He asks why some professions are preferred, why they are glorified.
Because they pay well, of course. And because it will make us proud.
Do we really need a so much money?
We need as much as we can get.
And I can get that money anywhere. I promise I can.
Promises don’t make up for lost opportunities.
I’m losing an opportunity. I’m intelligent, I’m a genius, it’s on my testimonials, it’s on all those trophies, it’s printed in my tests reports and on certificates and imprinted in the scars on my legs. I don't care, you can't lie to me about that. I could be good at anything.

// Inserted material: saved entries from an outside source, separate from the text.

/-- STUB C (v2.2, LEAD gk2-p1 g18: the witness primes are asked in GROSS currency — `Zhang ∧ 2 ≤ kolyvaginIndex ∧ FrobEqFrobInfty W K 2` (Gross (3.3); `ℓ ≡ 3 (4)` inert with `Frob_ℓ = Frob_∞` on `K(E[2])`) — the input currency of LINE 18's Kolyvagin system (stub KS of `Cruxes/PowDvdShaCardAtTwoRT/Lines/plus_descent.lean`) and of the pen's option (β″); costs the supply nothing: such primes exist beyond every bound with every genus side condition, gk2-p5 g20 `GenusKolyTwistingPrime.exists_prime_heegnerField_minimalTwin_depth_supply_genusBudget_one` p710804, and the genus dictionary is level-agnostic) — GENUS 2-PRIMITIVITY OF THE HEEGNER KOLYVAGIN SYSTEM (the heart: Gross's Question 11 at `p = 2`,
book:editornd-l-functions-arithmetic p. 232, with a `2`-Selmer-minimal twin). For `E` in H (non-CM, `r_an = 0`,
`ρ_{E,2^n}` onto for all `n ≥ 1`, odd Tamagawa product), `K` imaginary quadratic with odd `d_K ≠ −3`, the Heegner
hypothesis and Kolyvagin's (H2) exclusions, an optimal parametrisation datum `Dt` with odd Manin constant, an
orientation `β`, an embedding `ι`, a conductor-`1` datum `d₁` with `y_K = P(1)` of infinite order, and a globally
minimal model `Wd ≅ E^{(d_K)}` of analytic rank `1` with `#Sel₂(Wd) = 2`: SOME square-free product `n` of Kolyvagin
primes at `2` (`ℓ ∤ N·d_K`, `ℓ` inert, `2 ∣ ℓ + 1`, `2 ∣ a_ℓ`) carries a datum `d` with `P(n) ∉ 2E(K[n])`.
Mechanism foreseen by the route: `2·D_ℓ ≡ Tr − Σ(−1)^i σ^i (mod 4)` (the Kolyvagin derivative IS the genus projector
mod 2), so `2P(ℓ) ≡ a_ℓ y_K − Y_χ (mod 4E(K[ℓ]))` with `Y_χ` the genus Heegner point of conductor `ℓ`, and
«`P(ℓ) ∉ 2E`» becomes the odd Heegner index of the genus pair `(E^{(ℓ*)}, E^{(d_K ℓ*)})`, `2`-Selmer-minimal after
Mazur–Rubin prime twisting. OPEN (W. Zhang 2014 is `p ≥ 5`; no Bertolini–Darmon admissible primes at `2`).
[cite: GrossLMS1991, §3 (3.5), §4 (4.1)] [cite: WZhang2014, Thm. 1.1 (p ≥ 5)] -/
theorem stub_genusPrimitivityAtTwo :
  ∀ (W : WeierstrassCurve ℚ) [W.IsElliptic] [W.IsGloballyMinimal] [NeZero (W.conductorNorm ℤ)],
    ¬ W.HasCM → W.analyticRank = 0 → (∀ n : ℕ, 0 < n → W.HasSurjectiveModNGaloisRep ((2 : ℤ) ^ n)) →
    Odd W.tamagawaProduct →
    ∀ (K : Type) [Field K] [NumberField K],
    IsImaginaryQuadratic K → Odd (NumberField.discr K) → NumberField.discr K ≠ -3 →
    SatisfiesHeegnerHypothesis (W.conductorNorm ℤ) K →
    ¬ IsSquare ((NumberField.discr K : ℚ) * -|W.Δ|) → ¬ IsSquare ((NumberField.discr K : ℚ) * (-(2 * |W.Δ|))) →
    ∀ (Dt : ModularParametrizationData W (W.conductorNorm ℤ)),
    (∀ z ∈ Dt.L.lattice, ∃ w ∈ periodLattice Dt.f, z = (Dt.c : ℂ) * w) → Odd Dt.c →
    ∀ (β : ℤ) (ι : K →+* ℂ) (d₁ : KolyvaginHeegnerData Dt β ι 1), ¬ IsOfFinAddOrder d₁.derivedPoint →
    ∀ (Wd : WeierstrassCurve ℚ) [Wd.IsElliptic] [Wd.IsGloballyMinimal],
    (∃ C : WeierstrassCurve.VariableChange ℚ, C • W.quadraticTwist (NumberField.discr K : ℚ) = Wd) →
    Wd.analyticRank = 1 → Nat.card (Wd.selmerGroup 2) = 2 → padicValNat 2 Wd.tamagawaProduct ≤ 2 →
    ∃ (n : ℕ) (d : KolyvaginHeegnerData Dt β ι n), Squarefree n ∧
      (∀ ℓ ∈ n.primeFactors, Zhang2014.IsKolyvaginPrime (W.conductorNorm ℤ) W K 2 ℓ ∧ 2 ≤ Zhang2014.kolyvaginIndex W 2 ℓ ∧
        FrobEqFrobInfty W K 2 ℓ) ∧
      ¬ ∃ Q : (W.baseChange (ringClassField K ι n)).toAffine.Point, (2 : ℤ) • Q = d.derivedPoint
    := by
  sorry

/-! ## §2 Glue (proved) -/

/-- **McCallum's `M₀ = ord₂(y_K)` exists** (McCallum 1991 §5, proof of Lemma 5.1: «`M_0` is finite»): a point of
infinite order of `E(K[1])` has an exact `2`-divisibility exponent, because `K[1]` is a number field (Cox Prop. 13.2,
`numberField_ringClassField`) and `E(K[1])` is finitely generated (Mordell–Weil, `module_finite_point_holds`).
[cite: McCallumLMS1991, §5 Lemma 5.1 proof (p. 303)] -/
theorem exists_exactTwoDivisibility_derivedPoint_one
    (W : WeierstrassCurve ℚ) [W.IsElliptic] {K : Type} [Field K] [NumberField K] (hK : IsImaginaryQuadratic K)
    {N : ℕ} [NeZero N] (Dt : ModularParametrizationData W N) (β : ℤ) (ι : K →+* ℂ)
    (d₁ : KolyvaginHeegnerData Dt β ι 1) (hy : ¬ IsOfFinAddOrder d₁.derivedPoint) :
    ∃ M₀ : ℕ, (∃ Q : (W.baseChange (ringClassField K ι 1)).toAffine.Point,
        ((2 ^ M₀ : ℕ) : ℤ) • Q = d₁.derivedPoint) ∧
      ¬ ∃ Q : (W.baseChange (ringClassField K ι 1)).toAffine.Point,
        ((2 ^ (M₀ + 1) : ℕ) : ℤ) • Q = d₁.derivedPoint := by
  haveI : NumberField (ringClassField K ι 1) := numberField_ringClassField hK ι one_ne_zero
  haveI : (W.baseChange (ringClassField K ι 1)).IsElliptic := by rw [baseChange]; infer_instance
  haveI : Module.Finite ℤ (W.baseChange (ringClassField K ι 1)).toAffine.Point := by
    convert (W.baseChange (ringClassField K ι 1)).module_finite_point_holds
  exact exists_pow_smul_eq_and_not_of_not_isOfFinAddOrder Nat.prime_two hy

/-- **The orientation exists under the Heegner hypothesis** (Gross 1984 §3; Gross–Zagier 1986 I.§3: `D ≡ β² (mod 4N)`):
bookkeeping over `exists_dvd_sq_sub_discr_of_ncard_primesOver`. [cite: Gross1984, §3] -/
theorem exists_orientation (W : WeierstrassCurve ℚ) [NeZero (W.conductorNorm ℤ)] {K : Type} [Field K]
    [NumberField K] (hK : IsImaginaryQuadratic K) (hH : SatisfiesHeegnerHypothesis (W.conductorNorm ℤ) K) :
    ∃ β : ℤ, (4 * (W.conductorNorm ℤ : ℕ) : ℤ) ∣ β ^ 2 - NumberField.discr K :=
  Literature.NumberTheory.QuadraticFields.Quadratic.exists_dvd_sq_sub_discr_of_ncard_primesOver hK.1
    (NeZero.ne _) hH

/-- **The twin is non-CM**: a model `Wd ≅ E^{(d)}` of a quadratic twist of a non-CM curve is non-CM, since
`j(Wd) = j(E^{(d)}) = j(E)` (Silverman AEC X.5.4, III.1.4(b)) and `HasCM` depends only on `j` (`hasCM_iff_of_j_eq`).
[cite: SilvermanAEC2009, X.5 Cor. 5.4 with III.1.4(b)] -/
theorem not_hasCM_twin (W : WeierstrassCurve ℚ) [W.IsElliptic] (hcm : ¬ W.HasCM) {d : ℚ} (hd : d ≠ 0)
    (Wd : WeierstrassCurve ℚ) [Wd.IsElliptic]
    (hWd : ∃ C : WeierstrassCurve.VariableChange ℚ, C • W.quadraticTwist d = Wd) : ¬ Wd.HasCM := by
  haveI := W.isElliptic_quadraticTwist hd
  obtain ⟨C, rfl⟩ := hWd
  have hj : (C • W.quadraticTwist d).j = W.j := by
    rw [WeierstrassCurve.variableChange_j, W.j_quadraticTwist hd]
  exact fun h ↦ hcm ((hasCM_iff_of_j_eq hj).mp h)

/-! ## §3 Composition -/

/-- COMPOSITION (v1): A gives `K` and the twin `Wd` (non-CM by glue); the habitat gives the optimal odd-Manin `Dt`;
`β`, `ι`, the conductor-`1` datum `d₁` exist (glue); `r_an(E^{(d_K)}) = r_an(Wd) = 1` (model invariance); B gives
`y_K` of infinite order; `M₀` exists (glue); C gives the `2`-primitive `P(n)`. Concludes the route crux BY NAME; sorry-free
outside the three stubs. -/
theorem GenusDeepSupplyAtTwoNegDisc_of :
    Summit.BirchSwinnertonDyer.BirchSwinnertonDyer.Theses.GenusKolyvaginAtTwo.GenusDeepSupplyAtTwoNegDisc := by
  intro W _ _ _ hcm hr0 hρ hT _hneg hopt
  obtain ⟨K, iF, iN, hIQ, hodd, h3, hHe, hsq1, hsq2, Wd, iE, iM, hWd, hrd, hSel, hDEF⟩ :=
    stub_minimalTwinSupplyAtTwo W hcm hr0 hρ hT
  obtain ⟨Dt, hoptDt, hc⟩ := hopt
  -- the orientation, the embedding, the conductor-`1` datum
  obtain ⟨β, hβ⟩ := exists_orientation W hIQ hHe
  obtain ⟨ι⟩ : Nonempty (K →+* ℂ) := inferInstance
  obtain ⟨d₁⟩ := exists_kolyvaginHeegnerData_one
    (phi_heegnerTau_mem_singularModuliField_holds (W.conductorNorm ℤ) W K) hIQ Dt β ι hβ
  -- the analytic rank of the twist is that of its minimal model
  have hd : (NumberField.discr K : ℚ) ≠ 0 := by exact_mod_cast NumberField.discr_ne_zero K
  haveI := W.isElliptic_quadraticTwist hd
  have hcmd : ¬ Wd.HasCM := not_hasCM_twin W hcm hd Wd hWd
  have hrtw : (W.quadraticTwist (NumberField.discr K : ℚ)).analyticRank = 1 := by
    obtain ⟨C, hC⟩ := hWd
    rw [← analyticRank_smul (W.quadraticTwist (NumberField.discr K : ℚ)) C, hC]
    exact hrd
  -- `y_K` has infinite order (B) and its exponent `M₀` exists
  have hy : ¬ IsOfFinAddOrder d₁.derivedPoint := stub_heegnerNonTorsionAtTwo W K hIQ hHe hr0 hrtw Dt β ι d₁
  obtain ⟨M₀, hdiv, hndiv⟩ := exists_exactTwoDivisibility_derivedPoint_one W hIQ Dt β ι d₁ hy
  -- the `2`-primitive derived point (C)
  obtain ⟨n, d, hn, hKoly, hPn⟩ := stub_genusPrimitivityAtTwo W hcm hr0 hρ hT K hIQ hodd h3 hHe hsq1 hsq2 Dt hoptDt
    hc β ι d₁ hy Wd hWd hrd hSel hDEF
  -- 23660 `GenusDeepSupplyAtTwoNegDisc` (rev 36/37, (β″)): the conclusion asks the GROSS clause — stub C delivers it whole; the `W.Δ < 0` binder is unused here.
  exact ⟨K, iF, iN, hIQ, hodd, h3, hHe, hsq1, hsq2, Dt, β, ι, d₁, hoptDt, hc, hy, M₀, hdiv, hndiv, n, d, hn, hKoly, hPn,
    Wd, iE, iM, hWd, hcmd, hrd, hSel⟩

end Summit.BirchSwinnertonDyer.BirchSwinnertonDyer.Cruxes.GenusDeepSupplyAtTwoNegDisc.GenusSupply

end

This, he sees then, in their eyes, is the truth they were afraid he’d someday learn. That his intelligence surpasses their own. That it surpasses anything this society could device for it.
That he could, indeed, do anything, and excel in it.
He sees right through their game now, of course—they thought the fear kept him on his feet—but no, it was never fear, it was never pain, it was the eddying of froth on the edges of waves, telling a chemical story, a luminescent story, whispering a rumour, of the life beneath and how it began.
Yes, you are, they finally concede.
His eyes well up when at the listlessness on their faces, he doesn't want them to know it hurts to watch but the hurt makes itself seen.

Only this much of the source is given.